The special case $k = 1$ is handled explicitly to avoid unnecessary looping and to correctly reflect that only decrementing is possible.
Worked Examples
Example 1
Input:
n = 59, k = 3
| n | n % k | subtractions | division | total steps |
|---|---|---|---|---|
| 59 | 2 | 2 | 1 | 3 |
| 19 | 1 | 1 | 1 | 5 |
| 6 | 0 | 0 | 1 | 6 |
| 2 | - | 2 (final) | 0 | 8 |
The process shows repeated compression: each division is preceded by exactly enough subtractions to align the number. The final phase is pure subtraction once the value drops below $k$.
Example 2
Input:
n = 10^18, k = 10
| n | n % k | subtractions | division | total steps |
|---|---|---|---|---|
| 10^18 | 0 | 0 | 1 | 1 |
| 10^17 | 0 | 0 | 1 | 2 |
| ... | ... | ... | ... | 19 |
This case shows repeated clean divisions because the number is already aligned with powers of 10. The process becomes a pure logarithmic chain.
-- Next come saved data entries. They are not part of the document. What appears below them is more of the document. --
import Mathlib
import Literature.Analysis.FluidPDE.Tao2016AveragedNS.ShiftSetCascadeFlows
import Summits.NavierStokesRegularity.NavierStokesRegularity.Theorems.TaoLadderRungTwoFlatCertificateGlueLohnerDenseOn
import HarnessLib

/-!
# Certificate glue on a shift set `𝕊`, XIX-g: BOX REGION — the per-component Lohner step with dense output (XIX-e) whose Lipschitz /
  input-defect region is an arbitrary BOX around the PER-COMPONENT PICARD TUBE `|q_c − x_c| ≤ ρ + u·b_c·R_h²` (row constants
  `b_c` of the bilinear field), instead of the origin-centred `R`-ball (helper for items stmt-NavierStokesRegularity-22987
  `FlatGapCertificatesV2` (crux K_A♭ of route TaoLadderRungTwoFlat) and stmt-24295 K_A₂(64); cell harvest/h2-tao-ladder, p1 g15;
  theory-1 R9 screen NUM-T41m, bus l.534: «the failure of XIX-d on the window runs is the R-BALL REGION»)

On the window runs (edge inputs present) the input defect `δ` and the Lipschitz constant `K` must be taken on a region containing the
run; glues XIX-c, XIX-d, XIX-e take the weighted ball `|y| ≤ R·ω`, which contains states far from the trajectory (carrier range ×4e9 on hop 3,
theory-1 l.534) and makes `δ` useless. The exact flow of the step satisfies, per coordinate, the first-order PICARD bound
`|ψ_c(u) − ψ_c(0)| ≤ u · b_c · R_h²` (`|Q(y,y)_c| ≤ b_c‖y‖²_∞` with the row constant `b_c`, `‖ψ(s)‖_∞ ≤ R_h` by the majorant), so the
tube `PicardTube` (centre box `|q_c − x_c| ≤ ρC + E₀ + u b_c R_h²`) is valid, and glue XIV-d (`stepCert_of_flowTube_local`) accepts ANY
box `G ⊇ (TubeL ∧ PicardTube) ⊕ A'·ω` with `PFieldLipOn G K` (glue XV-c `pfieldLipOn_of_table`) and `PInputDefectOn G δ`
(`pinputDefectOn_of_table`): `stepCert_of_plohner_box`.

HONEST FRAMING: Tao-type MODEL lattices (Tao 2016 §4/§6 vocabulary, shift-set parametrised); every clause is a HYPOTHESIS — nothing is
computed or certified here, no stub is closed, nothing about the Navier–Stokes equations.
-/

noncomputable section

-- the sub-problem namespace repeats the summit name by design (D-0017)
set_option linter.dupNamespace false

namespace Summit.NavierStokesRegularity.NavierStokesRegularity.Theorems

open Set Filter Topology Literature.Analysis.FluidPDE Literature.Analysis.FluidPDE.TaoCascade
open Summit.NavierStokesRegularity.NavierStokesRegularity.Theorems.TaylorModelReadout

namespace CertificateGlueOn

variable {m : ℕ} {Kb Ka : ℤ} {ω : Fin m → ℤ → ℝ}
  {𝕊 : Finset (ℤ × ℤ × ℤ)} {ε₀ : ℝ} {α : Fin m → Fin m → Fin m → ℤ × ℤ × ℤ → ℝ} {Eb Et : ℝ}

/-- **First-order Picard bound for a solution of a bilinear ODE with a sup-norm a priori bound**: if `ψ' = Q(ψ,ψ)` on `[0,h]`,
`|ψ(s)|_d ≤ Rh` for all `d`, and row `c` of `Q` satisfies `|Q(y,y)_c| ≤ brow·N²` whenever `|y| ≤ N`, then
`|ψ_c(u) − ψ_c(0)| ≤ u·brow·Rh²` for `u ∈ [0,h]`. [folklore] -/
theorem picard_row_bound {n : ℕ} {Q : (Fin n → ℝ) → (Fin n → ℝ) → Fin n → ℝ} {h Rh brow : ℝ} {c : Fin n}
    (hRh : 0 ≤ Rh) (hQc : ∀ (y : Fin n → ℝ) (N : ℝ), 0 ≤ N → (∀ d, |y d| ≤ N) → |Q y y c| ≤ brow * N ^ 2)
    {ψ : ℝ → Fin n → ℝ} (hψd : ∀ s ∈ Icc 0 h, HasDerivWithinAt ψ (Q (ψ s) (ψ s)) (Icc 0 h) s)
    (hψb : ∀ s ∈ Icc 0 h, ∀ d, |ψ s d| ≤ Rh) {u : ℝ} (hu : u ∈ Icc 0 h) :
    |ψ u c - ψ 0 c| ≤ u * (brow * Rh ^ 2) := by
  -- the component function and its derivative bound
  have hder : ∀ s ∈ Icc (0 : ℝ) h, HasDerivWithinAt (fun s => ψ s c) (Q (ψ s) (ψ s) c) (Icc 0 h) s := fun s hs =>
    (hasDerivWithinAt_pi.1 (hψd s hs)) c
  have hbound : ∀ s ∈ Icc (0 : ℝ) h, ‖Q (ψ s) (ψ s) c‖ ≤ brow * Rh ^ 2 := fun s hs => by
    rw [Real.norm_eq_abs]; exact hQc (ψ s) Rh hRh (hψb s hs)
  have hmvt := Convex.norm_image_sub_le_of_norm_hasDerivWithin_le hder hbound (convex_Icc 0 h)
    (show (0 : ℝ) ∈ Icc 0 h from ⟨le_rfl, hu.1.trans hu.2⟩) hu
  rw [Real.norm_eq_abs, Real.norm_eq_abs, sub_zero, abs_of_nonneg hu.1] at hmvt
  linarith [hmvt]

/-- **THE PER-COMPONENT PICARD TUBE** of a Lohner step at time `u`: `|pxcoord q c − x c| ≤ ρC + E₀ + u · brow c · R_h²`. [folklore] -/
def PicardTube (Kb Ka : ℤ) (ω : Fin m → ℤ → ℝ) (x brow : Fin (m * winLen Kb Ka) → ℝ) (ρC E₀ Rh : ℝ) (u : ℝ)
    (q : Fin m → ℤ → ℝ) : Prop :=
  ∀ c, |pxcoord Kb Ka ω q c - x c| ≤ ρC + E₀ + u * (brow c * Rh ^ 2)

/-- **`StepCert` FROM A PER-COMPONENT LOHNER STEP WITH DENSE OUTPUT AND A BOX REGION AROUND THE PICARD TUBE** (glue XIX-e with the
`R`-ball replaced by any box `G ⊇ (TubeL ∧ PicardTube) ⊕ A'·ω`, `K` and `δ` on `G`; see the module docstring).
[cite: Zgliczynski2002C1Lohner, §3–4 (Lohner-type parallelepiped frames and the C¹/variational enclosure); cell certificate format, Lohner step, box region] -/
theorem stepCert_of_plohner_box (hKb : 0 ≤ Kb) (hKa : 1 ≤ Ka) (hε : 0 < 1 + ε₀) (hω : ∀ i k, 0 < ω i k)
    {M : ℤ → ℝ} {t : ℕ → ℝ} {Node Hull : ℕ → (Fin m → ℤ → ℝ) → Prop} {j p : ℕ}
    {b mC ρC E₀ E₁ dP NVh κI K δ A A' : ℝ} {x x' brow : Fin (m * winLen Kb Ka) → ℝ}
    {C Cn Cin : Matrix (Fin (m * winLen Kb Ka)) (Fin (m * winLen Kb Ka)) ℝ} {r r' : Fin (m * winLen Kb Ka) → ℝ}
    {glo ghi : Fin m → ℤ → ℝ}
    (hb : 0 ≤ b) (hmC : 0 ≤ mC) (hρC : 0 ≤ ρC) (hE₀ : 0 ≤ E₀) (hK : 0 ≤ K) (hδ : 0 ≤ δ) (hAA' : A < A')
    (hh : 0 ≤ t (j + 1) - t j) (hguard : b * (mC + (ρC + E₀)) * (t (j + 1) - t j) < 1)
    (hB : ∀ i k, -Kb ≤ k → k ≤ Ka →
      ∑ i₁ : Fin m, ∑ i₂ : Fin m, ∑ μ ∈ 𝕊,
        |α i₁ i₂ i μ| * (1 + ε₀) ^ ((5 : ℝ) * (k - μ.2.2) / 2) *
          (pwExt Kb Ka ω i₁ (k - μ.2.2 + μ.1) * pwExt Kb Ka ω i₂ (k - μ.2.2 + μ.2.1)) ≤ b * ω i k)
    (hBrow : ∀ (y : Fin (m * winLen Kb Ka) → ℝ) (N : ℝ), 0 ≤ N → (∀ d, |y d| ≤ N) →
      ∀ c, |PQcN 𝕊 ε₀ α Kb Ka ω y y c| ≤ brow c * N ^ 2)
    (hx : ∀ c, |x c| ≤ mC)
    (hC : ∀ ξ : Fin (m * winLen Kb Ka) → ℝ, (∀ c, |ξ c| ≤ r c) → ∀ c, |C.mulVec ξ c| ≤ ρC)
    (hclauses : LandingClausesAt (PQcN 𝕊 ε₀ α Kb Ka ω) p b mC ρC E₀ x C r (t (j + 1) - t j)
      x' Cn Cin r' dP NVh κI E₁)
    -- the box region: contains every state within `A'·ω` of a state in the Picard tube (at any `u ≤ h`)
    (hG : ∀ u ∈ Icc 0 (t (j + 1) - t j), ∀ q y : Fin m → ℤ → ℝ,
      PicardTube Kb Ka ω x brow ρC E₀ ((mC + (ρC + E₀)) / (1 - b * (mC + (ρC + E₀)) * (t (j + 1) - t j))) u q →
      (∀ i k, -Kb ≤ k → k ≤ Ka → |y i k - q i k| ≤ A' * ω i k) → InBoxOn Kb Ka glo ghi y)
    (hlip : PFieldLipOn 𝕊 ε₀ α Kb Ka ω glo ghi K) (hdef : PInputDefectOn 𝕊 ε₀ α Kb Ka Eb Et ω glo ghi δ)
    (hA : gronwallBound 0 K δ (t (j + 1) - t j) ≤ A)
    (hN : ∀ y, Node j y → PInPara Kb Ka ω x C r E₀ y)
    (hH : ∀ u ∈ Icc 0 (t (j + 1) - t j), ∀ y q : Fin m → ℤ → ℝ,
      TubeL 𝕊 ε₀ α Kb Ka ω p b mC ρC E₀ ((mC + (ρC + E₀)) / (1 - b * (mC + (ρC + E₀)) * (t (j + 1) - t j)))
        x C r u q → PicardTube Kb Ka ω x brow ρC E₀ ((mC + (ρC + E₀)) / (1 - b * (mC + (ρC + E₀)) * (t (j + 1) - t j))) u q →
      (∀ i k, -Kb ≤ k → k ≤ Ka → |y i k - q i k| ≤ A * ω i k) → Hull j y)
    (hN' : ∀ y, PInPara Kb Ka ω x' Cn r' (E₁ + A) y → Node (j + 1) y) :
    StepCert 𝕊 ε₀ α Kb Ka Eb Et M t Node Hull j := by
  have hKK : 0 ≤ Ka + Kb + 1 := by omega
  set h := t (j + 1) - t j with hhdef
  set ρ := ρC + E₀ with hρdef
  have hρ0 : 0 ≤ ρ := by positivity
  set Rh := (mC + ρ) / (1 - b * (mC + ρ) * h) with hRh
  have hden : 0 < 1 - b * (mC + ρ) * h := by linarith
  have hRh0 : 0 ≤ Rh := div_nonneg (by positivity) hden.le
  set Q := PQcN 𝕊 ε₀ α Kb Ka ω with hQ
  have hBQ := pqcN_bound_of_table (𝕊 := 𝕊) (ε₀ := ε₀) (α := α) hε hω hKK hB
  have hQl : ∀ u, IsLinearMap ℝ (Q u) := isLinearMap_PQcN_right
  have hQr : ∀ v, IsLinearMap ℝ (fun u => Q u v) := isLinearMap_PQcN_left
  have hmaj : ∀ u ∈ Icc 0 h, (mC + ρ) / (1 - b * (mC + ρ) * u) ≤ Rh := by
    intro u hu
    exact div_le_div_of_nonneg_left (by positivity) hden (by nlinarith [mul_nonneg hb (add_nonneg hmC hρ0), hu.2])
  -- the dense flow of glue XIX-e, refined by the Picard tube: rebuild the flow with both properties
  have hflow : ∀ z : Fin m → ℤ → ℝ, PInPara Kb Ka ω x C r E₀ z → ∃ ψ : Fin m → ℤ → ℝ → ℝ,
      (∀ i k, -Kb ≤ k → k ≤ Ka → ψ i k 0 = z i k) ∧
      (∀ i k, -Kb ≤ k → k ≤ Ka → ∀ u ∈ Icc 0 h,
        HasDerivWithinAt (ψ i k) (truncField 𝕊 ε₀ α Kb Ka (slice ψ u) i k) (Icc 0 h) u) ∧
      (∀ u ∈ Icc 0 h, (fun u q => TubeL 𝕊 ε₀ α Kb Ka ω p b mC ρC E₀ Rh x C r u q ∧ PicardTube Kb Ka ω x brow ρC E₀ Rh u q)
        u (slice ψ u)) ∧
      PInPara Kb Ka ω x' Cn r' E₁ (slice ψ h) := by
    intro z hz
    -- coordinates: existence + majorant + landing at every `u` (as in glue XIX-e), keeping the coordinate solution at hand
    obtain ⟨ξ, e, hξ, he, hze⟩ := hz
    set v := C.mulVec ξ + e with hvdef
    have hv : ∀ c, |v c| ≤ ρ := fun c => (abs_add_le _ _).trans (add_le_add (hC ξ hξ c) (he c))
    obtain ⟨ψ, hψ0, hψd, hψb⟩ := lohner_exists hQl hQr hb hBQ hh hmC hρ0 hx hguard v hv
    have hψb' : ∀ s ∈ Icc 0 h, ∀ d, |ψ s d| ≤ Rh := fun s hs d => (hψb s hs d).trans (hmaj s hs)
    -- the cascade family of glue XIX-e from the SAME data has the same coordinates; we use `plohner_flow_dense` for the
    -- tube/landing part and the Picard bound for the box part, on the family built from `ψ`
    have hstart : (ψ 0) ∘ finProdFinEquiv = pwcoord Kb Ka ω z := by
      rw [hψ0, ← hze]; funext c; simp [pxcoord]
    have hsl : ∀ u, slice (fun i k u => pwstate Kb Ka ω ((ψ u) ∘ finProdFinEquiv) i k) u =
        pwstate Kb Ka ω ((ψ u) ∘ finProdFinEquiv) := fun u => by funext i' k'; rfl
    have hxc : ∀ u, pxcoord Kb Ka ω (pwstate Kb Ka ω ((ψ u) ∘ finProdFinEquiv)) = ψ u := by
      intro u; funext d
      simp only [pxcoord, pwcoord_pwstate hω hKK, Function.comp_apply, Equiv.apply_symm_apply]
    -- landing at any `u ≤ h`
    have hlandAt : ∀ u ∈ Icc 0 h, ∀ (x'' : Fin (m * winLen Kb Ka) → ℝ)
        (Cn'' Cin'' : Matrix (Fin (m * winLen Kb Ka)) (Fin (m * winLen Kb Ka)) ℝ) (r'' : Fin (m * winLen Kb Ka) → ℝ)
        (dP'' NVh'' κI'' E₁'' : ℝ), LandingClausesAt Q p b mC ρC E₀ x C r u x'' Cn'' Cin'' r'' dP'' NVh'' κI'' E₁'' →
        PInPara Kb Ka ω x'' Cn'' r'' E₁'' (pwstate Kb Ka ω ((ψ u) ∘ finProdFinEquiv)) := by
      intro u hu x'' Cn'' Cin'' r'' dP'' NVh'' κI'' E₁'' hcl
      obtain ⟨h1, h2, h3, h4, h5⟩ := hcl
      have hgu : b * (mC + (ρC + E₀)) * u < 1 :=
        lt_of_le_of_lt (by nlinarith [mul_nonneg hb (add_nonneg hmC hρ0), hu.2]) hguard
      exact pinPara_of_coords hω hKK (lohner_land_approx hQl hQr hb hBQ hu.1 hmC hρC hE₀ hx hgu hC h1 h2 h3 h4 h5 ξ e hξ he ψ hψ0
        (fun s hs => (hψd s ⟨hs.1, hs.2.trans hu.2⟩).mono (Icc_subset_Icc_right hu.2)))
    refine ⟨fun i k u => pwstate Kb Ka ω ((ψ u) ∘ finProdFinEquiv) i k, fun i k hk1 hk2 => ?_,
      fun i k hk1 hk2 u hu => ?_, fun u hu => ⟨⟨fun i k hk1 hk2 => ?_, ?_⟩, fun c => ?_⟩, ?_⟩
    · show pwstate Kb Ka ω ((ψ 0) ∘ finProdFinEquiv) i k = z i k
      rw [hstart, pwstate_pwcoord hω z i hk1 hk2]
    · -- the window equation (as in glue XIX-c)
      have hlt : (k + Kb).toNat < winLen Kb Ka := by
        unfold winLen; rw [Int.toNat_lt_toNat (by omega)]; omega
      set c : Fin (winLen Kb Ka) := ⟨(k + Kb).toNat, hlt⟩ with hc
      have hsh : shellAt Kb c = k := by
        simp only [shellAt, hc]; rw [Int.toNat_of_nonneg (by omega)]; ring
      have hfun : (fun u => pwstate Kb Ka ω ((ψ u) ∘ finProdFinEquiv) i k) =
          fun u => ω i k * ψ u (finProdFinEquiv (i, c)) := by
        funext u
        have := pwstate_on (ω := ω) ((ψ u) ∘ finProdFinEquiv) hKK i c
        rw [hsh] at this
        simpa using this
      dsimp only
      rw [hfun]
      have hd := (hasDerivWithinAt_pi.1 (hψd u hu) (finProdFinEquiv (i, c))).const_mul (ω i k)
      refine hd.congr_deriv ?_
      rw [hsl u, truncField_eq_biFieldOn]
      have hQapp : Q (ψ u) (ψ u) (finProdFinEquiv (i, c)) =
          biFieldOn 𝕊 ε₀ α Kb Ka (pwstate Kb Ka ω ((ψ u) ∘ finProdFinEquiv))
            (pwstate Kb Ka ω ((ψ u) ∘ finProdFinEquiv)) i k / ω i k := by
        simp only [hQ, PQcN, PQc, Equiv.symm_apply_apply, pwcoord]
        rw [hsh]
      rw [hQapp]
      field_simp [(hω i k).ne']
    · -- majorant ball
      have hlt : (k + Kb).toNat < winLen Kb Ka := by
        unfold winLen; rw [Int.toNat_lt_toNat (by omega)]; omega
      set c : Fin (winLen Kb Ka) := ⟨(k + Kb).toNat, hlt⟩ with hc
      have hsh : shellAt Kb c = k := by
        simp only [shellAt, hc]; rw [Int.toNat_of_nonneg (by omega)]; ring
      have hvb := hψb' u hu (finProdFinEquiv (i, c))
      have := pwstate_on (ω := ω) ((ψ u) ∘ finProdFinEquiv) hKK i c
      rw [hsh] at this
      simp only [slice_apply]
      rw [this, abs_mul, abs_of_pos (hω i k), mul_comm]
      exact mul_le_mul_of_nonneg_right (by simpa using hvb) (hω i k).le
    · -- parallelepipeds certified at `u`
      intro x'' Cn'' Cin'' r'' dP'' NVh'' κI'' E₁'' hcl
      rw [hsl u]
      exact hlandAt u hu x'' Cn'' Cin'' r'' dP'' NVh'' κI'' E₁'' hcl
    · -- the Picard tube
      rw [hsl u, hxc u]
      have hpic := picard_row_bound (c := c) hRh0 (fun y N hN hy => hBrow y N hN hy c) hψd hψb' hu
      rw [hψ0] at hpic
      have hvc := hv c
      have : |ψ u c - x c| ≤ |ψ u c - (x + v) c| + |v c| := by
        have := abs_sub_le (ψ u c) ((x + v) c) (x c)
        simpa [Pi.add_apply] using this
      linarith
    · rw [hsl h]
      exact hlandAt h ⟨hh, le_rfl⟩ x' Cn Cin r' dP NVh κI E₁ hclauses
  exact stepCert_of_flowTube_local (Start := PInPara Kb Ka ω x C r E₀) (Land := PInPara Kb Ka ω x' Cn r' E₁)
    (Tube := fun u q => TubeL 𝕊 ε₀ α Kb Ka ω p b mC ρC E₀ Rh x C r u q ∧ PicardTube Kb Ka ω x brow ρC E₀ Rh u q)
    hKb hKa hω hK hδ hAA' hN (fun u hu q y hq hnear => hG u hu q y hq.2 hnear) hlip hdef hflow hA
    (fun u hu y q hq hnear => hH u hu y q hq.1 hq.2 hnear) (fun y q hq hnear => hN' y (pinPara_of_near hω hKK hq hnear))

end CertificateGlueOn

end Summit.NavierStokesRegularity.NavierStokesRegularity.Theorems

end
The trace confirms that the algorithm behaves optimally when divisibility is frequent and still remains efficient when it is not.
Complexity Analysis
| Measure | Complexity | Explanation |
|---|---|---|
| Time | $O(\log_k n)$ | Each division reduces the magnitude by a factor of $k$, and each iteration performs constant work |
| Space | $O(1)$ | Only a few integer variables are maintained |
The runtime is easily fast enough for $t \le 100$ and values up to $10^{18}$, since even in the worst case the number of iterations per test case is small.
Test Cases
import sys, io
def run(inp: str) -> str:
sys.stdin = io.StringIO(inp)
input = sys.stdin.readline
t = int(input())
res = []
for _ in range(t):
n, k = map(int, input().split())
if k == 1:
res.append(str(n))
continue
steps = 0
while n >= k:
r = n % k
steps += r
n -= r
n //= k
steps += 1
steps += n
res.append(str(steps))
return "\n".join(res)
# provided samples
assert run("2\n59 3\n1000000000000000000 10\n") == "8\n19"
# custom cases
assert run("1\n1 2\n") == "1", "minimum case"
assert run("1\n10 10\n") == "2", "single division then subtraction"
assert run("1\n100 2\n") == "9", "repeated halving structure"
assert run("1\n5 1\n") == "5", "k=1 edge case"
| Test input | Expected output | What it validates |
|---|---|---|
| 1 2 / 1 | 1 | smallest non-zero case |
| 10 10 | 2 | exact divisibility then finish |
| 100 2 | 9 | repeated mixed operations |
| 5 1 | 5 | degenerate division behavior |
Edge Cases
When $k = 1$, division is always possible but useless. The algorithm explicitly returns $n$, matching the fact that only subtraction reduces the number. For input $n = 5, k = 1$, we directly output 5.
When $n < k$, no division occurs at all. For example, $n = 7, k = 10$, the loop is skipped and the answer is simply 7, since we only subtract down to zero.
When $n$ is exactly divisible by $k$, such as $n = 100, k = 10$, the remainder is zero, so we divide immediately without extra cost. The algorithm correctly performs one step per division until termination.